EXERCISE PROMPT>
Which lines in the records below mention the word "false"? Copy each one out.

(Records from a collection)

import Summits.ValiantsHypothesis.ValiantsHypothesis.Theorems.LacunarySymmetroidMatrixDescartesPivotStaircaseAllKCalculus

/-!
# `MatrixDescartes` (stmt-ValiantsHypothesis-18050) — POLE WEAVING, the two end slacks:
# `(1 − x + ε Σᵢ x^{nᵢ})·(1/32 + Σᵢ 8nᵢ x^{nᵢ}) − x²` alternates along `2c + 3` points of `(1/16, R]`

HONEST FRAMING.  Cell `pub-symmetroid`, seat `val-sym-mdr-p2` (gen 24); helper file `--supports` the crux
`Theses.LacunarySymmetroid.MatrixDescartes` (OPEN), NO closure claim.  Second real-analysis half of `…PivotStaircaseAllK`
(«`Z₊ ≥ 2K` at `(2, K)`, index one, for EVERY `K`»; `RankOneStaircase`).  On top of the slack-free calculus of
`…PivotStaircaseAllKCalculus` (`g = (1 − x)·C − x²` alternates `−,+,…,+,−` along `2c + 1` interior points), the two slacks —
`1/32` in the bottom letter and `ε = 1/(512 (c+1)² T)` (`T = M^c` the top exponent) in the corner of every top letter — move NO
interior sign (`gs_peak_pos`, `gs_valley_neg`: they add `≤ 1/32 + 1/32` to a quantity `< 1/8 < 1/4 ≤ x²`, `slack_small`) and buy
the two END signs `gs(1/16) > 0` (`gs_left_pos`) and `gs(R) > 0` at `R = 2/ε = 1024 (c+1)² T` (`gs_right_pos`), so `gs` alternates
`+,−,+,…,−,+` along the `2c + 3` points `1/16 < 1/2 < 1 − 1/(2n₀) < ⋯ < 1 − 1/(S n_{c−1}) < R` (`τ_succ_lt`, `τ_pos`, `gs_alternates`).
Nothing here bears on `MatrixDescartes` in its window, the upper pivot rungs, `DoorA26`/`DoorA34`, the registers, `VP ≠ VNP`.
[folklore] Elementary estimates only.
-/

set_option linter.dupNamespace false

namespace Summit.ValiantsHypothesis.ValiantsHypothesis.Theorems.LacunarySymmetroidMatrixDescartes.Pivot.PoleWeave

open scoped BigOperators
open Finset

/-! ### Notation (as in `…PivotStaircaseAllKCalculus`; local, no definitions) -/

/-- The scale `S = 2^{c+7}`. -/
local notation3 (prettyPrint := false) "S⟦" c "⟧" => (2 ^ (c + 7))

/-- The exponents `nᵢ = (S²)^{i+1}`. -/
local notation3 (prettyPrint := false) "n⟦" c ", " i "⟧" => ((S⟦c⟧ * S⟦c⟧) ^ (i + 1))

/-- The top exponent `T = (S²)^c` (`= n_{c−1}` for `c ≥ 1`). -/
local notation3 (prettyPrint := false) "T⟦" c "⟧" => ((S⟦c⟧ * S⟦c⟧) ^ c)

/-- The slack-free closed form `g(t) = (1 − t)·Σᵢ 8nᵢ t^{nᵢ} − t²`. -/
local notation3 (prettyPrint := false) "g⟦" c "⟧(" t ")" =>
  ((1 - t) * (∑ i : Fin c, (8 * (n⟦c, (i : ℕ)⟧ : ℝ)) * t ^ (n⟦c, (i : ℕ)⟧)) - t ^ 2)

/-- The gaps `ω_j` of the interior weaving points (`ω₀ = 1/2`, `ω_{2i+1} = 1/(2nᵢ)`, `ω_{2i+2} = 1/(S nᵢ)`). -/
local notation3 (prettyPrint := false) "ω⟦" c ", " j "⟧" =>
  (if j = 0 then ((1 : ℝ) / 2)
    else if j % 2 = 1 then (1 : ℝ) / (2 * (n⟦c, j / 2⟧ : ℝ))
    else (1 : ℝ) / ((S⟦c⟧ * n⟦c, j / 2 - 1⟧ : ℕ) : ℝ))

/-- The corner slack `ε = 1/(512 (c+1)² T)`. -/
local notation3 (prettyPrint := false) "ε⟦" c "⟧" => ((1 : ℝ) / (512 * ((c : ℝ) + 1) ^ 2 * (T⟦c⟧ : ℝ)))

/-- The right end point `R = 1024 (c+1)² T = 2/ε`. -/
local notation3 (prettyPrint := false) "R⟦" c "⟧" => ((1024 : ℝ) * ((c : ℝ) + 1) ^ 2 * (T⟦c⟧ : ℝ))

/-- The closed form WITH slacks: `gs(t) = (1 − t + ε Σᵢ t^{nᵢ})·(1/32 + Σᵢ 8nᵢ t^{nᵢ}) − t²`. -/
local notation3 (prettyPrint := false) "gs⟦" c "⟧(" t ")" =>
  ((1 - t + ε⟦c⟧ * ∑ i : Fin c, t ^ (n⟦c, (i : ℕ)⟧)) *
      ((1 : ℝ) / 32 + ∑ i : Fin c, (8 * (n⟦c, (i : ℕ)⟧ : ℝ)) * t ^ (n⟦c, (i : ℕ)⟧)) - t ^ 2)

/-! ### 1. The slacks move no interior sign and buy the two end signs -/

/-- `T ≥ 1`, and `nᵢ ≤ T` for `i < c`. -/
theorem top_facts (c : ℕ) : 1 ≤ (T⟦c⟧ : ℕ) ∧ ∀ i : ℕ, i < c → (n⟦c, i⟧ : ℕ) ≤ T⟦c⟧ := by
  have hS1 := one_le_S c
  exact ⟨Nat.one_le_pow _ _ (Nat.mul_pos hS1 hS1),
    fun i hi => Nat.pow_le_pow_right (Nat.mul_pos hS1 hS1) (by omega)⟩

/-- On `[0, 1]`: the slack term `ε Σᵢ x^{nᵢ}` is at most `1/4`, and `ε · Σᵢ x^{nᵢ} · (1/32 + Σᵢ 8nᵢ x^{nᵢ}) ≤ 1/32`. -/
theorem slack_small (c : ℕ) (x : ℝ) (hx0 : 0 ≤ x) (hx1 : x ≤ 1) :
    ε⟦c⟧ * (∑ i : Fin c, x ^ (n⟦c, (i : ℕ)⟧)) ≤ 1 / 4 ∧
    ε⟦c⟧ * (∑ i : Fin c, x ^ (n⟦c, (i : ℕ)⟧)) *
        ((1 : ℝ) / 32 + ∑ i : Fin c, (8 * (n⟦c, (i : ℕ)⟧ : ℝ)) * x ^ (n⟦c, (i : ℕ)⟧)) ≤ 1 / 32 := by
  obtain ⟨hT1, hn⟩ := top_facts c
  have hTR : (1 : ℝ) ≤ (T⟦c⟧ : ℝ) := by exact_mod_cast hT1
  have hc0 : (0 : ℝ) ≤ c := Nat.cast_nonneg c
  -- `Σ x^{nᵢ} ≤ c` and `Σ 8nᵢ x^{nᵢ} ≤ 8 c T`
  have hE : (∑ i : Fin c, x ^ (n⟦c, (i : ℕ)⟧)) ≤ c := by
    have := Finset.sum_le_card_nsmul (Finset.univ : Finset (Fin c)) (fun i : Fin c => x ^ (n⟦c, (i : ℕ)⟧)) 1
      (fun i _ => pow_le_one₀ hx0 hx1)
    simpa using this
  have hE0 : 0 ≤ ∑ i : Fin c, x ^ (n⟦c, (i : ℕ)⟧) := Finset.sum_nonneg fun i _ => pow_nonneg hx0 _
  have hC : (∑ i : Fin c, (8 * (n⟦c, (i : ℕ)⟧ : ℝ)) * x ^ (n⟦c, (i : ℕ)⟧)) ≤ c * (8 * (T⟦c⟧ : ℝ)) := by
    have := Finset.sum_le_card_nsmul (Finset.univ : Finset (Fin c))
      (fun i : Fin c => (8 * (n⟦c, (i : ℕ)⟧ : ℝ)) * x ^ (n⟦c, (i : ℕ)⟧)) (8 * (T⟦c⟧ : ℝ)) (fun i _ => by
        have hni : (n⟦c, (i : ℕ)⟧ : ℝ) ≤ (T⟦c⟧ : ℝ) := by exact_mod_cast hn i i.isLt
        have hxn : x ^ (n⟦c, (i : ℕ)⟧) ≤ 1 := pow_le_one₀ hx0 hx1
        calc (8 * (n⟦c, (i : ℕ)⟧ : ℝ)) * x ^ (n⟦c, (i : ℕ)⟧) ≤ (8 * (T⟦c⟧ : ℝ)) * 1 :=
              mul_le_mul (by linarith) hxn (pow_nonneg hx0 _) (by positivity)
          _ = 8 * (T⟦c⟧ : ℝ) := mul_one _)
    simpa using this
  have hC0 : 0 ≤ ∑ i : Fin c, (8 * (n⟦c, (i : ℕ)⟧ : ℝ)) * x ^ (n⟦c, (i : ℕ)⟧) :=
    Finset.sum_nonneg fun i _ => by positivity
  have hε0 : 0 ≤ ε⟦c⟧ := by positivity
  have hden : (0 : ℝ) < 512 * ((c : ℝ) + 1) ^ 2 * (T⟦c⟧ : ℝ) := by positivity
  have hεE : ε⟦c⟧ * (∑ i : Fin c, x ^ (n⟦c, (i : ℕ)⟧)) ≤ ε⟦c⟧ * c := mul_le_mul_of_nonneg_left hE hε0
  -- `ε c = c / (512 (c+1)² T) ≤ 1/512`
  have hεc : ε⟦c⟧ * c ≤ 1 / 512 := by
    rw [div_mul_eq_mul_div, one_mul, div_le_div_iff₀ hden (by norm_num)]
    nlinarith [mul_le_mul hTR hTR (by norm_num) (by linarith)]
  constructor
  · linarith
  · -- `ε c (1/32 + 8cT) ≤ c (1/32 + 8 c T) / (512 (c+1)² T) ≤ 9 (c+1)² T / (512 (c+1)² T) < 1/32`
    calc ε⟦c⟧ * (∑ i : Fin c, x ^ (n⟦c, (i : ℕ)⟧)) *
          ((1 : ℝ) / 32 + ∑ i : Fin c, (8 * (n⟦c, (i : ℕ)⟧ : ℝ)) * x ^ (n⟦c, (i : ℕ)⟧))
        ≤ (ε⟦c⟧ * c) * (1 / 32 + c * (8 * (T⟦c⟧ : ℝ))) :=
          mul_le_mul hεE (by linarith) (by positivity) (by positivity)
      _ ≤ 1 / 32 := by
          rw [div_mul_eq_mul_div, one_mul, div_mul_eq_mul_div, div_le_div_iff₀ hden (by norm_num)]
          nlinarith [mul_nonneg hc0 (by positivity : (0 : ℝ) ≤ (T⟦c⟧ : ℝ)),
            mul_nonneg (mul_nonneg hc0 hc0) (by positivity : (0 : ℝ) ≤ (T⟦c⟧ : ℝ))]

RESULT>
set_option linter.dupNamespace false
local notation3 (prettyPrint := false) "S⟦" c "⟧" => (2 ^ (c + 7))
local notation3 (prettyPrint := false) "n⟦" c ", " i "⟧" => ((S⟦c⟧ * S⟦c⟧) ^ (i + 1))
local notation3 (prettyPrint := false) "T⟦" c "⟧" => ((S⟦c⟧ * S⟦c⟧) ^ c)
local notation3 (prettyPrint := false) "g⟦" c "⟧(" t ")" =>
local notation3 (prettyPrint := false) "ω⟦" c ", " j "⟧" =>
local notation3 (prettyPrint := false) "ε⟦" c "⟧" => ((1 : ℝ) / (512 * ((c : ℝ) + 1) ^ 2 * (T⟦c⟧ : ℝ)))
local notation3 (prettyPrint := false) "R⟦" c "⟧" => ((1024 : ℝ) * ((c : ℝ) + 1) ^ 2 * (T⟦c⟧ : ℝ))
local notation3 (prettyPrint := false) "gs⟦" c "⟧(" t ")" =>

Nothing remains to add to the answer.